«La inacabable lucha de Lucerinda Cañumil»

Parece inacabable la lucha de la lonco y machi Lucerinda Cañumil por la regularización definitiva de las tierras de su comunidad.

A raíz de la nota del 2 de mayo en este medio, referida a este problema, creo conveniente repasar algunos antecedentes para aquellos que no los conocen y para rescatarlos del olvido de aquellos que los conocen pero que de seguro «se olvidarán» de mencionarlos en detalle.

Tengo ante mí la otrora prestigiosa «Revista Patagonia», dirigida por Antonio Torrejón, Vol. IX, Nº 42, julio-setiembre 1989, páginas 41-45 (ver en Biblioteca Mitre de Viedma), que contiene el artículo «Historia de la Reserva Chinquiniyen» de la historiadora Graciela Beatriz Hernández, encabezado por una volanta que dice: «Colaboraciones de la Fundación Ameghino».

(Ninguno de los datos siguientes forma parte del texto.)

import Summits.FinalStateConjecture.FinalStateConjecture.Theorems.BartnikGapSettlingBondiBartnikRigidityMarchingLemmaKiteRealise
import Summits.FinalStateConjecture.FinalStateConjecture.Theorems.BartnikGapSettlingBondiBartnikRigidityMarchingLemmaKiteChart
import Summits.FinalStateConjecture.FinalStateConjecture.Theorems.BartnikGapSettlingBondiBartnikRigidityMarchingLemmaChartData
import Summits.FinalStateConjecture.FinalStateConjecture.Theorems.BartnikGapSettlingBondiBartnikRigidityMarchingLemmaChartCausal
import Summits.FinalStateConjecture.FinalStateConjecture.Theorems.BartnikGapSettlingBondiBartnikRigidityMarchingLemmaChartGlue
import Summits.FinalStateConjecture.FinalStateConjecture.Theorems.BartnikGapSettlingBondiBartnikRigidityMarchingLemmaAgreeVertical
import Summits.FinalStateConjecture.FinalStateConjecture.Theorems.BartnikGapSettlingBondiBartnikRigidityMarchingLemmaLevelConnected
import Summits.FinalStateConjecture.FinalStateConjecture.Theorems.BartnikGapSettlingBondiBartnikRigidityMarchingLemmaSlabFutureGeometry
import Literature.Geometry.Lorentzian.KerrSliceFacts
import HarnessLib

/-!
# K2b-5 `stub_marchingLemma`, brick 21: the kite piece of one marching step — line
# `direct-method-on-the-cone` (crux `BondiBartnikRigidity`, stmt-FinalStateConjecture-10807)

`kite_step` assembles bricks 2–6, 9–12, 19 into the new chart of one step of the marching (report K2b-a2
§4): given the chart `Ψ` of the invariant at level `τ` on `pullK Q` (exact, time-orientation preserving,
open embedding, image in `J⁺(C)`, with past-closed image — the conclusion of `K2Route.ExactChartPastSet`
— and image in `I⁺(C)`), the collar set `F ⊆ Q` (vertically closed in `W`) and `W ∩ {t* < τ} ⊆ Q`, it
erects the kite `K` of height `h` over the (connected, brick 19) level set `{t* = τ − h/2} ∩ W`, realises
its Kerr development inside the maximal `𝒱` over the exact image of the level (bricks 4–6, engine), reads
the realisation as an exact chart `Ψ'` on `pullK K` (brick 9), and proves: `Ψ' = Ψ` on `pullK (Q ∩ K)`
(rigidity below level `τ`, brick 6; along vertical segments on `K ∩ F`, brick 12), the cross-injectivity
`Ψ x = Ψ' x' ⇒ x' ∈ pullK Q` (brick 11), `Ψ'(pullK K) ⊆ J⁺(C)`, `Ψ' = Ψ` off `pullK K`, and the covering
criterion "a point of `W ∩ {τ − h/2 ≤ t* < τ + h/2}` whose cut backward cone rests on the level set lies
in `K`".

References: Dafermos–Rodnianski arXiv:0811.0354, §5.1 [DafermosRodnianski2008]; Choquet-Bruhat–Geroch
1969, Thm. 3 [ChoquetBruhatGeroch1969CMP]; Sbierski 2016, §3.1 [Sbierski2016AHP].  No definitions, no
named facts.
-/

noncomputable section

Esta autora, compenetrada con el caso y en precisas páginas, reúne los antecedentes documentados de la lucha por la tierra del padre de doña Lucerinda, Francisco, desde su asentamiento en 1908, y las sucesivas presentaciones a las autoridades que recorren los años 1923, 1936, 1940, etc. Y la aparición relevante en 1967 de doña Lucerinda en carta de reclamo al presidente militar Onganía.

Pero además de destacar la historiadora los intentos frustrados del viejo cacique de crear una «Colonia Experimental Pastoril», señala la construcción por ellos de dos pioneras escuelas, donadas al Consejo Nacional de Educación, y de pequeños regadíos (para alfalfares sobre todo) en Chinquiniyen, Río Chico y Chacayhua Ruca.

Pero aprecio que la otra médula del artículo radica en describir el relevamiento de 1972 sobre la situación de esas tierras, «servidas», al igual que hoy día, para las trapisondas de usurpadores.

Luego de ello, el dictado de una expeditiva y protectora resolución, origen en 1973 de la creación por ley de la Reserva Tribu Cañumil, departamento Ñorquinco, sección IX, de 19.950 hectáreas.

¿Quiénes fueron los gestores y ejecutores de este hecho? El capitán de Aeronáutica (RE) Pablo Carballo, subdirector de Tierras y Colonias, su director el agrimensor Horacio Magnères y el subsecretario de Asuntos Inmobiliarios Rodolfo M. Casamiquela. En una de sus páginas hay dos fotografías: una con los nombrados, algunos trabajadores del Estado y parte de la agrupación indígena; la otra, en la que Casamiquela le entrega el título a Lucerinda Cañumil (acompañada por su marido Antonio Quiñenao).

Para finalizar, quiero agregar que solamente dos blancos en el país podían dialogar fluidamente en mapu dungun con la indígena Lucerinda sobre diversas materias a propósito de la profunda cultura mapuche que ella porta.

Estos dos «caucásicos» diré, para horror de los políticamente correctos al mencionar razas -variedades al fin de nuestra sola especie: la Homo sapiens- fueron: el sabio croata y neuquino, casado sucesivamente con dos indígenas, don Juan Benigar (que no la conoció) y el polifacético y polémico científico patagónico Rodolfo M. Casamiquela, fallecido en diciembre del 2008, éste sí interlocutor a lo largo de muchísimos años de esta anciana inclaudicable.